Yang and DC Comics are openly looking to influence young readers with the same clear facts the ADL utilized long ago, but they go further.  At the book’s conclusion, Yang added an eleven-page history of racism in America since 1865, interwoven with the racism he grew up with on the West Coast.  Though it’s too serious for Guys Read Gals Read, where fun books prevail over proselytizing, the message is so timely I strongly recommend it to all ages.  After all, our nation’s Capitol and Congress were very recently assaulted by a mob, many of whom were avowed and militant white supremacists.

Coincidentally, today’s email brought “It Was an Attempted Coup: The Cline Center’s Coup D’état Project Categorizes the January 6, 2021 Assault on the US Capitol.”  The Cline Center for Advanced Social Research, part of the University of Illinois at Urbana-Champaign, concentrates on “Conflict Processes, Democracy and Development, Ethnic and Religious Identity, Natural Disaster and Climate Change, and News Analytics.”  They wrote, “Using the Cline Center’s Coup D’état Project definitions, the storming of the US Capitol Building on January 6, 2021 was an attempted coup d’état: an organized, illegal attempt to intervene in the presidential transition by displacing the power of the Congress to certify the election.
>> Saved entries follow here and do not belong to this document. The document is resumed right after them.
import Literature.Computability.Complexity.SparseSetsUpwardSeparation
import Literature.Computability.Complexity.CodeFPArith
import Literature.Computability.Complexity.NPBoundedQuantifiers
import Literature.Computability.Complexity.KarpLipton
import Literature.Computability.Complexity.KannanLanguage
import HarnessLib

/-!
# Sparse sets in `NP − P`, I: the census tally set of a sparse `NP` set is in `NP`
(Hartmanis–Immerman–Sewelson 1985, toward Corollary 4)

Topic `Literature/Computability/Complexity`. First of three files proving the named fact
`hartmanisImmermanSewelson1985_cor4` of `SparseSetsUpwardSeparation.lean` (Information and Control
65 (1985), Cor. 4, p. 166: "there exist sparse sets in `NP − P` iff there exist tally sets in
`NP − P`"). The printed proof is Theorem 1 (p. 163: sparse `S ∈ NP − P ⟺ EXPTIME ≠ NEXPTIME`, by
the census encoding `S' = {n#i#j#k#d | …}` of pp. 163–164) followed by Book's tally translation;
neither is a theorem of the tree. We formalize the SAME census encoding directly at the
polynomial level, with a tally set in place of the `NEXPTIME` set `S'` (the exponential padding of
`S'` and its tally translation compose to the identity on lengths, so nothing is lost): for a
language `S` the **census tally set** `tallyOf S ⊆ 0*` contains `0^m`, `m = ⟨t, n, i, r, k⟩`
(iterated Cantor pairing `Nat.pair`, `pair5`/`decode5`), iff there is a chain
`x₀ <ᵥ x₁ <ᵥ ⋯ <ᵥ x_{i-1}` of words of length `n` in `S` (strictly increasing binary values
`bitsToNat`, `IsChain`) and either `t = 0` (a census query "`|S ∩ Σⁿ| ≥ i`", p. 164) or `t = 1`
and the `k`-th bit of `x_r` is `1` (a naming query, p. 163: "`i` and `j` encode … the position in
`S` of `x` and … `k` and `d` encode the characters that make up `x`").

Main results of this file:

* `SparseTally.tallyOf`, `SparseTally.isTally_tallyOf`, `SparseTally.replicate_mem_tallyOf_iff`;
* **`SparseTally.tallyOf_mem_NP`**: `S ∈ NP ⇒ tallyOf S ∈ NP` (p. 164, items 2–3: "we need to guess
  only a polynomial in `n` number of strings of length `n` … verification of membership in `S` is a
  nondeterministic polynomial-in-`n` process"). The witness is the concatenation of the chain; the
  proof uses only closure properties of `NP` already in the tree (`∃ᵖ·NP ⊆ NP`,
  `KarpLipton.polyExists_polyExists_subset`; bounded `∀`, `NPBounded.ballLang_mem_NP`;
  `preimage_mem_NP`; meets/joins with `P` languages) and ONE polynomial-time predicate assembled in
  the typed toolkit `CodeFP` (decoding `m`, cutting the witness into blocks `CodeFP.strChunks`,
  the consecutive comparisons, the bit test);
* the `CodeFP` computations `natPairC`, `natUnpairC`, `pair5C`, `decode5C` reused by the census
  decider of `SparseSetsUpwardSeparationCensus.lean`.

No named fact and no definition of mathematical content is introduced (D-0026): everything in
namespace `SparseTally` is a proof device of the discharge of `hartmanisImmermanSewelson1985_cor4`.

## References

* J. Hartmanis, N. Immerman, V. Sewelson, *Sparse sets in NP−P: EXPTIME versus NEXPTIME*,
  Information and Control 65 (1985) 158–181: Theorem 1 and its proof (pp. 163–164), Corollary 4
  (p. 166) (held: `paper:doi-10-1016-s0019-9958-85-80004-8`, p0006–p0009).
  [HartmanisImmermanSewelson1985]
* S. Arora, B. Barak, *Computational Complexity: A Modern Approach*, CUP 2009, Def. 2.1, §1.3.
-/

noncomputable section

namespace Literature.Computability.Complexity

open _root_.Computability Polynomial CodeFP Nondeterministic
open Literature.Barriers.PneNP (IsSparseLanguage IsTally)

namespace SparseTally

/-- The type of names `(t, n, i, r, k)`. [folklore] -/
abbrev Name : Type := ℕ × ℕ × ℕ × ℕ × ℕ

/-- The numeric code of a name, by iterated Cantor pairing (`Nat.pair`). [cite: HartmanisImmermanSewelson1985, proof of Theorem 1 (p. 163)] -/
def pair5 (q : Name) : ℕ :=
  Nat.pair q.1 (Nat.pair q.2.1 (Nat.pair q.2.2.1 (Nat.pair q.2.2.2.1 q.2.2.2.2)))

/-- The name coded by a number (total: `Nat.unpair` is a bijection). [cite: HartmanisImmermanSewelson1985, proof of Theorem 1 (p. 163)] -/
def decode5 (m : ℕ) : Name :=
  ((Nat.unpair m).1, (Nat.unpair (Nat.unpair m).2).1, (Nat.unpair (Nat.unpair (Nat.unpair m).2).2).1,
    (Nat.unpair (Nat.unpair (Nat.unpair (Nat.unpair m).2).2).2).1,
    (Nat.unpair (Nat.unpair (Nat.unpair (Nat.unpair m).2).2).2).2)

/-- Decoding inverts coding. [folklore] -/
@[simp] theorem decode5_pair5 (q : Name) : decode5 (pair5 q) = q := by
  obtain ⟨t, n, i, r, k⟩ := q
  simp [decode5, pair5]

/-- The component `t` of a name is at most its code. (Proofs about `decode5` go through `unfold`:
definitional unfolding of `Nat.unpair` on a variable is expensive for the elaborator.) [folklore] -/
theorem decode5_t_le (m : ℕ) : (decode5 m).1 ≤ m := by
  unfold decode5
  exact Nat.unpair_left_le m

/-- The component `n` of a name is at most its code. [folklore] -/
theorem decode5_n_le (m : ℕ) : (decode5 m).2.1 ≤ m := by
  have h1 : ∀ x : ℕ, (Nat.unpair x).1 ≤ x := Nat.unpair_left_le
  have h2 : ∀ x : ℕ, (Nat.unpair x).2 ≤ x := Nat.unpair_right_le
  unfold decode5
  exact (h1 _).trans (h2 _)

/-- The component `i` of a name is at most its code. [folklore] -/
theorem decode5_i_le (m : ℕ) : (decode5 m).2.2.1 ≤ m := by
  have h1 : ∀ x : ℕ, (Nat.unpair x).1 ≤ x := Nat.unpair_left_le
  have h2 : ∀ x : ℕ, (Nat.unpair x).2 ≤ x := Nat.unpair_right_le
  unfold decode5
  exact ((h1 _).trans (h2 _)).trans (h2 _)

/-- The component `r` of a name is at most its code. [folklore] -/
theorem decode5_r_le (m : ℕ) : (decode5 m).2.2.2.1 ≤ m := by
  have h1 : ∀ x : ℕ, (Nat.unpair x).1 ≤ x := Nat.unpair_left_le
  have h2 : ∀ x : ℕ, (Nat.unpair x).2 ≤ x := Nat.unpair_right_le
  unfold decode5
  exact ((h1 _).trans (h2 _)).trans ((h2 _).trans (h2 _))

/-- The component `k` of a name is at most its code. [folklore] -/
theorem decode5_k_le (m : ℕ) : (decode5 m).2.2.2.2 ≤ m := by
  have h2 : ∀ x : ℕ, (Nat.unpair x).2 ≤ x := Nat.unpair_right_le
  unfold decode5
  exact ((h2 _).trans (h2 _)).trans ((h2 _).trans (h2 _))

/-! ### B. Blocks, chains, the tally set -/

/-- The `i` consecutive blocks of length `n` of a string. [folklore] -/
def chunks (n i : ℕ) (y : List Bool) : List (List Bool) :=
  (List.range i).map fun j => (y.drop (j * n)).take n

/-- There are `i` blocks. [folklore] -/
@[simp] theorem length_chunks (n i : ℕ) (y : List Bool) : (chunks n i y).length = i := by
  simp [chunks]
Specifically, at the time of this writing, we classify it as an attempted dissident coup … Labels matter when it comes to political violence, because each type has distinctive consequences and implications for societal stability. Coups and attempted coups are among the most politically consequential forms of destabilizing events tracked by the Cline Center.”

“The Cline Center’s Coup D’état Project is the world’s largest global registry of failed and successful coups.  The Cline Center defines a coup as an ‘organized effort to effect sudden and irregular (e.g., illegal or extra-legal) removal of the incumbent executive authority of a national government, or to displace the authority of the highest levels of one or more branches of government.” To be categorized as a coup, an event must meet the following criteria: There must be some person or persons who initiated the coup; The target of the coup must have meaningful control over national policy; There must be a credible threat to the leaders’ hold on power: Illegal or irregular means must be used to seize, remove, or render powerless the target of the coup;  It must be an organized effort.”

To top it off, the new Lapham’s Quarterly, my favorite magazine, arrived through the mail, and this issue focuses on “Democracy.”  How’s that for timeliness?  Barnes and Noble sells Lapham’s, and it’s another recommended read.  Among the scores of important writers included is E.B. White, longtime New Yorker editor and author of beloved children’s books, like “Charlotte’s Web, and “Stuart Little.”  On July 3, 1943 White wrote in the New Yorker, “We received a letter from the Writers’ War Board the other day asking for a statement on ‘The Meaning of Democracy.’ It presumably is our duty to comply with such a request, and it is certainly our pleasure.  Surely the Board knows what democracy is. It is the line that forms on the right. It is the don’t in don’t shove. It is the hole in the stuffed shirt through which the sawdust slowly trickles; it is the dent in the high hat. Democracy is the recurrent suspicion that more than half of the people are right more than half of the time. It is the feeling of privacy in the voting booths, the feeling of communion in the libraries, the feeling of vitality everywhere. Democracy is a letter to the editor. Democracy is the score at the beginning of the ninth. It is an idea which hasn’t been disproved yet, a song the words of which have not gone bad. It’s the mustard on the hot dog and the cream in the rationed coffee. Democracy is a request from a War Board, in the middle of a morning in the middle of a war, wanting to know what democracy is.”

The Writer’s War Board was headed by Rex Stout America’s leading 20th century mystery writer and outspoken foe of bullies, including Hitler and Stalin.  He even called out J. Edgar Hoover in a major Life Magazine spread in the mid-1960s.   I intended to write this week on lighter, distracting topic,s but opted instead for hard reality and uplifting ideals.  It’s a scary world right now, and we need to cling to ideals like White’s and Stout’s.